Here is an example for a .env file parser that prints out each key-value pair and comment:

```go

func main() {

    tokr := gokenizer.New()

    tokr.ClassPattern("comment", "#{line}")

    tokr.ClassOptional("space?", " ")

    // Syntactic sugar

    tokr.ClassPattern("key", "{word}")

    tokr.ClassPattern("value", "{line}")

    tokr.ClassPattern("keyValue", "{key}{space?}={space?}{value}")

    // Prints all key value pairs

    tokr.Pattern("{keyValue}", func(t gokenizer.Token) error {

        key := t.Get("keyValue").Get("key")

        value := t.Get("keyValue").Get("value")

        fmt.Printf("Key: %s, Value: %s", key.Lexeme, value.Lexeme)

        return nil

    })

    // Prints all comments

    tokr.Pattern("{comment}", func(t gokenizer.Token) error {

        line := t.Lexeme[:len(t.Lexeme)-1] // Remove newline

        fmt.Println("Comment: " + line)

        return nil

    })

    b, err := os.ReadFile(".env")

    if err != nil {

        return

    }

    tokr.Run(string(b))

}

```

## Limitations

Gokenizer is designed to be as minimal and straight forward as possible, and therefore comes with a few limitations:

- **No look-ahead parsing:** The tokenizer does not look ahead when parsing patterns, therefore patterns with overlapping match requirements will not work.
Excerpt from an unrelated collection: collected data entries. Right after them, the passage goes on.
import Mathlib
import HarnessLib
import HarnessLib.Audit

/-!
# Marica–Schönheim for subcube counts — hp-7 gen 65

Support file for crux `stmt-CriticalPhenomena-4575` (route `PercNearOneGluingNoHeavy`), hull-port seat `prim-hp-7` (generation 65);
`--supports stmt-CriticalPhenomena-4575`.  No `sorry`, theorems only.  Memo: `run/shared/lean/prim/prim-hp-7/FROM-prim-hp-7-g65-REDUCTIONS.md` §0 (SUBCUBE FORM).

For a set family `𝒜` and a set of coordinates `R`, an `R`-SUBCUBE of `𝒜` is a base `q` (disjoint from `R`) with `q ∪ u ∈ 𝒜` for every `u ⊆ R`;
their number is `f_R(𝒜)`.  **Theorem** (`card_cubes_le_card_cubes_diffs`): `f_R(𝒜 \\ 𝒜) ≥ f_R(𝒜)` for every `R` — the difference family contains at
least as many subcubes of every type as `𝒜` (`R = ∅` is the Marica–Schönheim inequality itself, `|R| = 1` the edge count of the companion file `…MSEdges`).
Proof ("fibre trick"): for bases `q, q'` of `R`-subcubes of `𝒜` and `u ⊆ R`, `(q \ q') ∪ u = (q ∪ u) \ q'` is a difference, so `q \ q'` is the base of an
`R`-subcube of `𝒜 \\ 𝒜`; hence (bases of `𝒜`) `\\` (bases of `𝒜`) ⊆ bases of `𝒜 \\ 𝒜`, and Marica–Schönheim (`Finset.card_le_card_diffs`) applied to the
family of bases finishes.  This is the monochromatic case `B = ∅` of the conjectured subcube form (H2-cube) of generation 65
(`f_R(A \\ A ∪ B \\ B ∪ A ⊼ B ∪ A ⊻ B) ≥ f_R(A ∪ B)` for disjoint `A, B`; exhaustive for ground sets of size ≤ 4), the two-axis case of Conjecture HEX-MS in Δ-strength.
-/

namespace Summit.CriticalPhenomena.PercolationContinuityZ3.Theorems

namespace GeneratedDonors

open Finset FinsetFamily

variable {α : Type*} [DecidableEq α]

/-- Bases of `R`-subcubes of `𝒜`: members `q` avoiding `R` with `q ∪ u ∈ 𝒜` for all `u ⊆ R`. -/
theorem mem_filter_cubeBase {𝒜 : Finset (Finset α)} {R q : Finset α} :
    q ∈ 𝒜.filter (fun q => (∀ i ∈ R, i ∉ q) ∧ ∀ u ∈ R.powerset, q ∪ u ∈ 𝒜) ↔
      q ∈ 𝒜 ∧ (∀ i ∈ R, i ∉ q) ∧ ∀ u ∈ R.powerset, q ∪ u ∈ 𝒜 := by
  rw [mem_filter]

/-- **Fibre trick for subcubes**: if `q, q'` are bases of `R`-subcubes of `𝒜` then `q \ q'` is the base of an `R`-subcube of `𝒜 \\ 𝒜`,
because `(q \ q') ∪ u = (q ∪ u) \ q'` for `u ⊆ R` (as `q'` avoids `R`). -/
theorem diffs_cubeBase_subset_cubeBase_diffs (𝒜 : Finset (Finset α)) (R : Finset α) :
    (𝒜.filter fun q => (∀ i ∈ R, i ∉ q) ∧ ∀ u ∈ R.powerset, q ∪ u ∈ 𝒜) \\
        (𝒜.filter fun q => (∀ i ∈ R, i ∉ q) ∧ ∀ u ∈ R.powerset, q ∪ u ∈ 𝒜)
      ⊆ (𝒜 \\ 𝒜).filter fun q => (∀ i ∈ R, i ∉ q) ∧ ∀ u ∈ R.powerset, q ∪ u ∈ 𝒜 \\ 𝒜 := by
  intro d hd
  rw [mem_diffs] at hd
  obtain ⟨q, hq, q', hq', rfl⟩ := hd
  rw [mem_filter] at hq hq'
  obtain ⟨hqA, hqR, hqcube⟩ := hq
  obtain ⟨hq'A, hq'R, -⟩ := hq'
  rw [mem_filter]
  refine ⟨mem_diffs.mpr ⟨q, hqA, q', hq'A, rfl⟩, fun i hi h => hqR i hi (mem_sdiff.mp h).1, fun u hu => ?_⟩
  have huR : u ⊆ R := mem_powerset.mp hu
  have key : q \ q' ∪ u = (q ∪ u) \ q' := by
    ext i
    simp only [mem_union, mem_sdiff]
    constructor
    · rintro (⟨hiq, hiq'⟩ | hiu)
      · exact ⟨Or.inl hiq, hiq'⟩
      · exact ⟨Or.inr hiu, hq'R i (huR hiu)⟩
    · rintro ⟨hiq | hiu, hiq'⟩
      · exact Or.inl ⟨hiq, hiq'⟩
      · exact Or.inr hiu
  rw [key]
  exact mem_diffs.mpr ⟨q ∪ u, hqcube u hu, q', hq'A, rfl⟩

/-- ★ **Marica–Schönheim for subcube counts**: for every set of coordinates `R`, the difference family `𝒜 \\ 𝒜` has at least as many
`R`-subcubes as `𝒜` (`f_R(𝒜 \\ 𝒜) ≥ f_R(𝒜)`; `R = ∅` is Marica–Schönheim). -/
theorem card_cubes_le_card_cubes_diffs (𝒜 : Finset (Finset α)) (R : Finset α) :
    #(𝒜.filter fun q => (∀ i ∈ R, i ∉ q) ∧ ∀ u ∈ R.powerset, q ∪ u ∈ 𝒜)
      ≤ #((𝒜 \\ 𝒜).filter fun q => (∀ i ∈ R, i ∉ q) ∧ ∀ u ∈ R.powerset, q ∪ u ∈ 𝒜 \\ 𝒜) :=
  (card_le_card_diffs _).trans (card_le_card (diffs_cubeBase_subset_cubeBase_diffs 𝒜 R))

/-- **Fibre trick for meets** (two colours): if `q` is the base of an `R`-subcube of `𝒜` and `q'` of one of `ℬ`, then `q ∩ q'` is the base of an
`R`-subcube of `𝒜 ⊼ ℬ`, because `(q ∩ q') ∪ u = (q ∪ u) ∩ (q' ∪ u)`.  (With the sups version below and `diffs_cubeBase_subset_cubeBase_diffs` this embeds
`T(𝒜_R, ℬ_R)` into the `R`-subcubes of `T(𝒜, ℬ) = 𝒜 \\ 𝒜 ∪ ℬ \\ ℬ ∪ 𝒜 ⊼ ℬ ∪ 𝒜 ⊻ ℬ` — the monochromatic part of the conjectured (H2-cube).) -/
theorem infs_cubeBase_subset_cubeBase_infs (𝒜 ℬ : Finset (Finset α)) (R : Finset α) :
    (𝒜.filter fun q => (∀ i ∈ R, i ∉ q) ∧ ∀ u ∈ R.powerset, q ∪ u ∈ 𝒜) ⊼
        (ℬ.filter fun q => (∀ i ∈ R, i ∉ q) ∧ ∀ u ∈ R.powerset, q ∪ u ∈ ℬ)
      ⊆ (𝒜 ⊼ ℬ).filter fun q => (∀ i ∈ R, i ∉ q) ∧ ∀ u ∈ R.powerset, q ∪ u ∈ 𝒜 ⊼ ℬ := by
  intro d hd
  rw [mem_infs] at hd
  obtain ⟨q, hq, q', hq', rfl⟩ := hd
  rw [mem_filter] at hq hq'
  obtain ⟨hqA, hqR, hqcube⟩ := hq
  obtain ⟨hq'B, hq'R, hq'cube⟩ := hq'
  rw [mem_filter]
  refine ⟨mem_infs.mpr ⟨q, hqA, q', hq'B, rfl⟩, fun i hi h => hqR i hi ?_, fun u hu => ?_⟩
  · rw [inf_eq_inter, mem_inter] at h
    exact h.1
  · have key : q ⊓ q' ∪ u = (q ∪ u) ⊓ (q' ∪ u) := by
      ext i
      simp only [inf_eq_inter, mem_union, mem_inter]
      tauto
    rw [key]
    exact mem_infs.mpr ⟨q ∪ u, hqcube u hu, q' ∪ u, hq'cube u hu, rfl⟩

/-- **Fibre trick for joins** (two colours): bases of `R`-subcubes of `𝒜` and `ℬ` join to bases of `R`-subcubes of `𝒜 ⊻ ℬ`,
because `(q ∪ q') ∪ u = (q ∪ u) ∪ (q' ∪ u)`. -/
theorem sups_cubeBase_subset_cubeBase_sups (𝒜 ℬ : Finset (Finset α)) (R : Finset α) :
    (𝒜.filter fun q => (∀ i ∈ R, i ∉ q) ∧ ∀ u ∈ R.powerset, q ∪ u ∈ 𝒜) ⊻
        (ℬ.filter fun q => (∀ i ∈ R, i ∉ q) ∧ ∀ u ∈ R.powerset, q ∪ u ∈ ℬ)
      ⊆ (𝒜 ⊻ ℬ).filter fun q => (∀ i ∈ R, i ∉ q) ∧ ∀ u ∈ R.powerset, q ∪ u ∈ 𝒜 ⊻ ℬ := by
  intro d hd
  rw [mem_sups] at hd
  obtain ⟨q, hq, q', hq', rfl⟩ := hd
  rw [mem_filter] at hq hq'
  obtain ⟨hqA, hqR, hqcube⟩ := hq
  obtain ⟨hq'B, hq'R, hq'cube⟩ := hq'
  rw [mem_filter]
  refine ⟨mem_sups.mpr ⟨q, hqA, q', hq'B, rfl⟩, fun i hi h => ?_, fun u hu => ?_⟩
  · rw [sup_eq_union, mem_union] at h
    exact h.elim (hqR i hi) (hq'R i hi)
  · have key : q ⊔ q' ∪ u = (q ∪ u) ⊔ (q' ∪ u) := by
      ext i
      simp only [sup_eq_union, mem_union]
      tauto
    rw [key]
    exact mem_sups.mpr ⟨q ∪ u, hqcube u hu, q' ∪ u, hq'cube u hu, rfl⟩

end GeneratedDonors

end Summit.CriticalPhenomena.PercolationContinuityZ3.Theorems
Example: `{word}bar` will never be matched as any word, including one ending in "bar" will be part of the `word` class. This may be fixed in a later update with a new class/pattern type.

- **More complex user classes:** Currently you cannot easily define a "complex" class that interacts with the internal string iterator. As of now the idea is for the user to create their own checks in the callback functions to more general patterns. However, more control may be given to the user when creating classes in a later update.